Bolton recently moved back to Bennettsville from New York with her 16-year-old son to be closer to her family. She said she is like many people who attended the job fair Friday.

“It’s because of the career opportunity,” Bolton said. “People really need jobs right now, and this is a chance for a career, not just a job.”

And people who are hired by the Bureau of Prisons usually end up making a career out of it.

“This is the only federal agency where you can start at the bottom and work your way up to director,” said Warden Mike Pettiford, who arrived in Bennettsville last week from a federal prison in Mississippi.

Pettiford was busy Friday making his way around the job fair, talking to potential employees and trying to dispel some misconceptions about working at the prison.

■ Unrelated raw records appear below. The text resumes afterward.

/-- **The pathwise clamped relative-energy inequality with SIGNED entropy defect** (Březina–Feireisl §3.2 with zero
defect, along one good orbit with pairwise distinct velocities at rational times): with `e(s) = clampedRelEnergyObs … s z`,
`e(t) − e(0) ≤ C ∫_{(0,t]} e(s) ds + |K1-defect(t)| + K2-defect(t)`, where the two defects are VERBATIM the pathwise
functionals of `sx_fluxClosure_velocity` / `sx_entropyAdmissibility_temperature` at `τ := t`, and `C` is a pointwise
master constant valid at vacuum / hot / small-frozen box states (`dens ≤ ρs`, `((N+1)ℓ³)⁻¹ ≤ ρs`).  Same proof as
`RES.sx_pathwise`, dropping its only use of `le_max_left` (the entropy boundary terms enter through an identity). -/
theorem sx_pathwise_signed
    (Φ : (N : ℕ) → HardSphereFlow (Literature.Analysis.FluidPDE.Torus.geometry (Fin 3)) (hsDiameter σ N) (N + 1))
    (ℓ : ℕ → ℝ) (hℓ : ∀ N, 0 < ℓ N ∧ ℓ N ≤ 1) (N : ℕ) {z : Config (N + 1) (Fin 3) T3} (hz : z ∈ (Φ N).good)
    (hq : ∀ q : ℚ, ∀ i j, i ≠ j → ((Φ N).flow (q : ℝ) z i).2 ≠ ((Φ N).flow (q : ℝ) z j).2)
    (hBL : BoxBalanceLawsFor σ N (Φ N) (ℓ N) z) {a b : ℝ} (hab : a ≤ b) {t : ℝ} (ht : t ∈ Ico 0 T)
    {C ρs : ℝ} (hρs : ((N : ℝ) + 1)⁻¹ * (ℓ N ^ 3)⁻¹ ≤ ρs)
    (hmaster : ∀ s ∈ Icc 0 t, ∀ (x : T3) (v : EulerPhase),
      (v = 0 ∨ (0 < dens v ∧ 0 < ien v) ∨ (0 < dens v ∧ ien v = 0 ∧ dens v ≤ ρs)) →
        reducedRHS (cutEOS σ η₁) (clamp a b) (pdAt T ρ u θ (s, x)) (dens v) (ien v) (mom v) ≤
          C * (pdAt T ρ u θ (s, x)).relEnergyZ (cutEOS σ η₁) (clamp a b) v) :
    clampedRelEnergyObs σ η₁ a b ρ u θ N (Φ N) (ℓ N) t z - clampedRelEnergyObs σ η₁ a b ρ u θ N (Φ N) (ℓ N) 0 z ≤
      C * (∫ s in Ioc 0 t, clampedRelEnergyObs σ η₁ a b ρ u θ N (Φ N) (ℓ N) s z) +
        |(∫ x, inner ℝ (boxState (ℓ N) ((Φ N).flow t z) x).2.1 (u t x)) -
        (∫ x, inner ℝ (boxState (ℓ N) ((Φ N).flow 0 z) x).2.1 (u 0 x)) -
        ∫ s in Ioc 0 t, ∫ x,
          (inner ℝ (boxState (ℓ N) ((Φ N).flow s z) x).2.1
              (Torus.timeDerivWithin (Ico 0 T) u s x) +
            (∑ i, ∑ j, (boxState (ℓ N) ((Φ N).flow s z) x).2.1 i *
                (boxState (ℓ N) ((Φ N).flow s z) x).2.1 j /
                (boxState (ℓ N) ((Φ N).flow s z) x).1 *
              Torus.partialDeriv j (fun y => u s y i) x) +
            (boxState (ℓ N) ((Φ N).flow s z) x).1 *
                (2 / 3 * ((boxState (ℓ N) ((Φ N).flow s z) x).2.2 /
                    (boxState (ℓ N) ((Φ N).flow s z) x).1 -
                  ‖(boxState (ℓ N) ((Φ N).flow s z) x).2.1‖ ^ 2 /
                    (2 * (boxState (ℓ N) ((Φ N).flow s z) x).1 ^ 2))) *
                cutCompressibility η₁ ((boxState (ℓ N) ((Φ N).flow s z) x).1 * σ ^ 3) *
              Torus.divergence (u s) x)| +
        ((∫ s in Ioc 0 t, ∫ x,
          ((boxState (ℓ N) ((Φ N).flow s z) x).1 *
                max a (min ((cutEOS σ η₁).s (boxState (ℓ N) ((Φ N).flow s z) x).1
            (2 / 3 * ((boxState (ℓ N) ((Φ N).flow s z) x).2.2 /
                (boxState (ℓ N) ((Φ N).flow s z) x).1 -
              ‖(boxState (ℓ N) ((Φ N).flow s z) x).2.1‖ ^ 2 /
                (2 * (boxState (ℓ N) ((Φ N).flow s z) x).1 ^ 2)))) b) *
              Torus.timeDerivWithin (Ico 0 T) θ s x +
            max a (min ((cutEOS σ η₁).s (boxState (ℓ N) ((Φ N).flow s z) x).1
            (2 / 3 * ((boxState (ℓ N) ((Φ N).flow s z) x).2.2 /
                (boxState (ℓ N) ((Φ N).flow s z) x).1 -
              ‖(boxState (ℓ N) ((Φ N).flow s z) x).2.1‖ ^ 2 /
                (2 * (boxState (ℓ N) ((Φ N).flow s z) x).1 ^ 2)))) b) *
              inner ℝ (boxState (ℓ N) ((Φ N).flow s z) x).2.1 (Torus.gradient (θ s) x))) -
        (∫ x, (boxState (ℓ N) ((Φ N).flow t z) x).1 *
            max a (min ((cutEOS σ η₁).s (boxState (ℓ N) ((Φ N).flow t z) x).1
            (2 / 3 * ((boxState (ℓ N) ((Φ N).flow t z) x).2.2 /
                (boxState (ℓ N) ((Φ N).flow t z) x).1 -
              ‖(boxState (ℓ N) ((Φ N).flow t z) x).2.1‖ ^ 2 /
                (2 * (boxState (ℓ N) ((Φ N).flow t z) x).1 ^ 2)))) b) * θ t x) +
        (∫ x, (boxState (ℓ N) ((Φ N).flow 0 z) x).1 *
            max a (min ((cutEOS σ η₁).s (boxState (ℓ N) ((Φ N).flow 0 z) x).1
            (2 / 3 * ((boxState (ℓ N) ((Φ N).flow 0 z) x).2.2 /
                (boxState (ℓ N) ((Φ N).flow 0 z) x).1 -
              ‖(boxState (ℓ N) ((Φ N).flow 0 z) x).2.1‖ ^ 2 /
                (2 * (boxState (ℓ N) ((Φ N).flow 0 z) x).1 ^ 2)))) b) * θ 0 x)) := by
  have h0T : (0:ℝ) ∈ Ico 0 T := ⟨le_rfl, ht.1.trans_lt ht.2⟩
  have hl : 0 < ℓ N := (hℓ N).1
  have hη₀ : 0 < η₀ := S.2.2.1.trans (sx_band_lt S)
  have hsol := S.2.2.2.2.2.2.2.2.1
  -- the four time-integrands and the observable, as functions of time
  set i₁ : ℝ → ℝ := fun s => ∫ x,
                        (inner ℝ (boxState (ℓ N) ((Φ N).flow s z) x).2.1
                            (Torus.timeDerivWithin (Ico 0 T) u s x) +
                          (∑ i, ∑ j, (boxState (ℓ N) ((Φ N).flow s z) x).2.1 i *
                              (boxState (ℓ N) ((Φ N).flow s z) x).2.1 j /
                              (boxState (ℓ N) ((Φ N).flow s z) x).1 *
                            Torus.partialDeriv j (fun y => u s y i) x) +
                          (boxState (ℓ N) ((Φ N).flow s z) x).1 *
                              (2 / 3 * ((boxState (ℓ N) ((Φ N).flow s z) x).2.2 /
                                  (boxState (ℓ N) ((Φ N).flow s z) x).1 -
                                ‖(boxState (ℓ N) ((Φ N).flow s z) x).2.1‖ ^ 2 /
                                  (2 * (boxState (ℓ N) ((Φ N).flow s z) x).1 ^ 2))) *
                              cutCompressibility η₁ ((boxState (ℓ N) ((Φ N).flow s z) x).1 * σ ^ 3) *
                            Torus.divergence (u s) x) with hi₁
  set i₂ : ℝ → ℝ := fun s => ∫ x,
                        ((boxState (ℓ N) ((Φ N).flow s z) x).1 *
                              max a (min ((cutEOS σ η₁).s (boxState (ℓ N) ((Φ N).flow s z) x).1
                                (2 / 3 * ((boxState (ℓ N) ((Φ N).flow s z) x).2.2 /
                                    (boxState (ℓ N) ((Φ N).flow s z) x).1 -
                                  ‖(boxState (ℓ N) ((Φ N).flow s z) x).2.1‖ ^ 2 /
                                    (2 * (boxState (ℓ N) ((Φ N).flow s z) x).1 ^ 2)))) b) *
                            Torus.timeDerivWithin (Ico 0 T) θ s x +
                          max a (min ((cutEOS σ η₁).s (boxState (ℓ N) ((Φ N).flow s z) x).1
                                (2 / 3 * ((boxState (ℓ N) ((Φ N).flow s z) x).2.2 /
                                    (boxState (ℓ N) ((Φ N).flow s z) x).1 -
                                  ‖(boxState (ℓ N) ((Φ N).flow s z) x).2.1‖ ^ 2 /
                                    (2 * (boxState (ℓ N) ((Φ N).flow s z) x).1 ^ 2)))) b) *
                            inner ℝ (boxState (ℓ N) ((Φ N).flow s z) x).2.1 (Torus.gradient (θ s) x)) with hi₂
  set φ₁ := energyTestFunction (cutEOS σ η₁) ρ u θ with hφ₁
  set i₃ : ℝ → ℝ := fun s => ∫ x, ((boxState (ℓ N) ((Φ N).flow s z) x).1 * Torus.timeDerivWithin (Ico 0 T) φ₁ s x +
      inner ℝ (boxState (ℓ N) ((Φ N).flow s z) x).2.1 (Torus.gradient (φ₁ s) x)) with hi₃
  set i₅ : ℝ → ℝ := fun s => ∫ x, (pdAt T ρ u θ (s, x)).pt (cutEOS σ η₁) with hi₅
  set e : ℝ → ℝ := fun s => clampedRelEnergyObs σ η₁ a b ρ u θ N (Φ N) (ℓ N) s z with he
  -- integrability in time
  have hK1 := FluxClosureB4.stub_boxIntegrableAlongFlow σ η₁ T Φ ℓ hℓ
  dsimp only at hK1
  have hI1 : IntegrableOn i₁ (Ioc 0 t) := (hK1 t ht u hsol.smooth_velocity N z hz).1
  have hI2 : IntegrableOn i₂ (Ioc 0 t) :=
    sx_integrableOn_ent (sx_continuousOn_hsExcess S.1 S.2.1 hη₀) S.2.2.2.2.2.1 S.2.2.1 (sx_band_lt S) hsol (Φ N) hl hz
      hab ht
  obtain ⟨hI3, hE3⟩ := hBL.2.2.2 T φ₁ (sx_energyTest_smooth S) t ht
  obtain ⟨Np, hNp, hI5, -⟩ := sx_integrableOn_pt S ht
  obtain ⟨A, B, hobs⟩ := sx_integrableOn_obs S (Φ N) hl hab ht
  have hIe : IntegrableOn e (Ioc 0 t) := (hobs z hz).1
  -- exact pieces: energy, continuity, pressure
  have hE1t : (∫ x, (boxState (ℓ N) ((Φ N).flow t z) x).2.2) = ((N : ℝ) + 1)⁻¹ * configEnergy ((Φ N).flow t z) :=
    hBL.2.1 t
  have hE10 : (∫ x, (boxState (ℓ N) ((Φ N).flow 0 z) x).2.2) = ((N : ℝ) + 1)⁻¹ * configEnergy ((Φ N).flow 0 z) :=
    hBL.2.1 0
  have hKEt := hBL.2.2.1 t
  have hKE0 := hBL.2.2.1 0
  have hE3' : (∫ x, (boxState (ℓ N) ((Φ N).flow t z) x).1 * φ₁ t x) -
      (∫ x, (boxState (ℓ N) ((Φ N).flow 0 z) x).1 * φ₁ 0 x) = ∫ s in Ioc 0 t, i₃ s := hE3
  have hE5 := sx_pressure_ftc S ht hNp
  -- decomposition of the observable at `t` and at `0`
  have hdt := sx_obs_decomp S (Φ N) (ℓ N) a b z ht
  have hd0 := sx_obs_decomp S (Φ N) (ℓ N) a b z h0T
  -- the combination of the four time integrals is `≤ C ∫ e`
  have hpw : ∀ s ∈ Ioc 0 t, -i₁ s + i₃ s - i₂ s + i₅ s ≤ C * e s := by
    intro s hs
    have hs' : s ∈ Ico 0 T := ⟨hs.1.le, hs.2.trans_lt ht.2⟩
    have hdist := ad_distinct_of_rational (Φ N) hz hq s
    have h1 := (sx_pieces_eq_reduced S ((Φ N).flow s z) hdist hl a b hs').1
    have h2 := sx_reduced_integral_le S ((Φ N).flow s z) hdist hl hs' hρs (hmaster s ⟨hs.1.le, hs.2⟩)
    simp only [hi₁, hi₂, hi₃, hi₅, he, hφ₁, clampedRelEnergyObs]
    rw [h1]
    exact h2
  have hI5' : IntegrableOn i₅ (Ioc 0 t) := hI5
  have hI3' : IntegrableOn i₃ (Ioc 0 t) := hI3
  have hI1n : IntegrableOn (fun s => -i₁ s) (Ioc 0 t) := hI1.neg
  have hA2 : IntegrableOn (fun s => -i₁ s + i₃ s) (Ioc 0 t) := hI1n.add hI3'
  have hA : IntegrableOn (fun s => -i₁ s + i₃ s - i₂ s) (Ioc 0 t) := hA2.sub hI2
  have hint : (∫ s in Ioc 0 t, (-i₁ s + i₃ s - i₂ s + i₅ s)) =
      -(∫ s in Ioc 0 t, i₁ s) + (∫ s in Ioc 0 t, i₃ s) - (∫ s in Ioc 0 t, i₂ s) + ∫ s in Ioc 0 t, i₅ s := by
    have h1 := integral_add hA hI5'
    have h2 := integral_sub hA2 hI2
    have h3 := integral_add hI1n hI3'
    have h4 : (∫ s in Ioc 0 t, -i₁ s) = -∫ s in Ioc 0 t, i₁ s := integral_neg i₁
    linarith
  have hmono : (∫ s in Ioc 0 t, (-i₁ s + i₃ s - i₂ s + i₅ s)) ≤ ∫ s in Ioc 0 t, C * e s :=
    setIntegral_mono_on (hA.add hI5') (hIe.const_mul C) measurableSet_Ioc hpw
  rw [integral_const_mul] at hmono
  -- the flux defect (the entropy defect enters SIGNED, through an identity)
  have hD1 : -((∫ x, inner ℝ (boxState (ℓ N) ((Φ N).flow t z) x).2.1 (u t x)) -
      (∫ x, inner ℝ (boxState (ℓ N) ((Φ N).flow 0 z) x).2.1 (u 0 x))) ≤ -(∫ s in Ioc 0 t, i₁ s) +
      |(∫ x, inner ℝ (boxState (ℓ N) ((Φ N).flow t z) x).2.1 (u t x)) -
        (∫ x, inner ℝ (boxState (ℓ N) ((Φ N).flow 0 z) x).2.1 (u 0 x)) - ∫ s in Ioc 0 t, i₁ s| := by
    have := neg_le_abs ((∫ x, inner ℝ (boxState (ℓ N) ((Φ N).flow t z) x).2.1 (u t x)) -
      (∫ x, inner ℝ (boxState (ℓ N) ((Φ N).flow 0 z) x).2.1 (u 0 x)) - ∫ s in Ioc 0 t, i₁ s)
    linarith
  -- assemble
  simp only [he] at hmono
  rw [hKEt] at hE1t
  rw [hKE0] at hE10
  linarith [hdt, hd0, hE1t, hE10, hE3', hE5, hint, hmono, hD1]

“A lot of people in the community are under the impression that they’re not qualified to work here without even knowing what the qualifications are,” he said. “There are a lot of different kinds of jobs here.”

Another misconception Pettiford wants to dispel is what it’s like to work at a federal prison. The drab gray concrete buildings and the razor wire-wrapped around the top of fences could lead to one impression. Television images of wealthy corporate executives heading off to jail for misconduct leads to another impression.

Pettiford said they’re both wrong.

“It’s not ‘Oz,’ and it’s not Club Fed,” Pettiford, referring to the HBO series based on life in a prison and another term to describe minimum-security prisons used to house white collar criminals.

That’s one reason Phillip Chenoweth, 28, drove to Bennettsville from Rockingham, N.C., on Friday. He said he knows what it’s like to work in a prison and he likes it.

Chenoweth was applying for a job as a food service worker at the prison. It’s a job he held at a state prison in West Virginia until recently when he moved back home to help care for his father, who is ill.

Chenoweth said the job fair has made the application process easy.

“They explained exactly what they’re looking for in the responses on the questionnaire, and what they’re looking for in resumes,” he said.

In addition to the hundreds of jobs the prison will provide, there will be another economic impact when it opens, Smith said.

“The most obvious impact will be in the local economy,” he said. “Not only will the staff spend their salaries locally, but the prison will purchase services and products locally.”

Another boon the prison might bring is hotel business.

“We’ll be bringing some 1,500 inmates here,” Smith said. “And they’re allowed to have visitors, so when their family comes to visit, they’ll need a place to stay in many cases.”

The same scenario playing out in Bennettsville has been playing out in Williamsburg County, which is also home to a new federal prison and has struggled with high unemployment.

The Williamsburg County facility has already hired a crop of employees.

“Williamsburg County’s prison just had its first class of training for new employees,” said Gail Counts, a human resources manager for the prison system.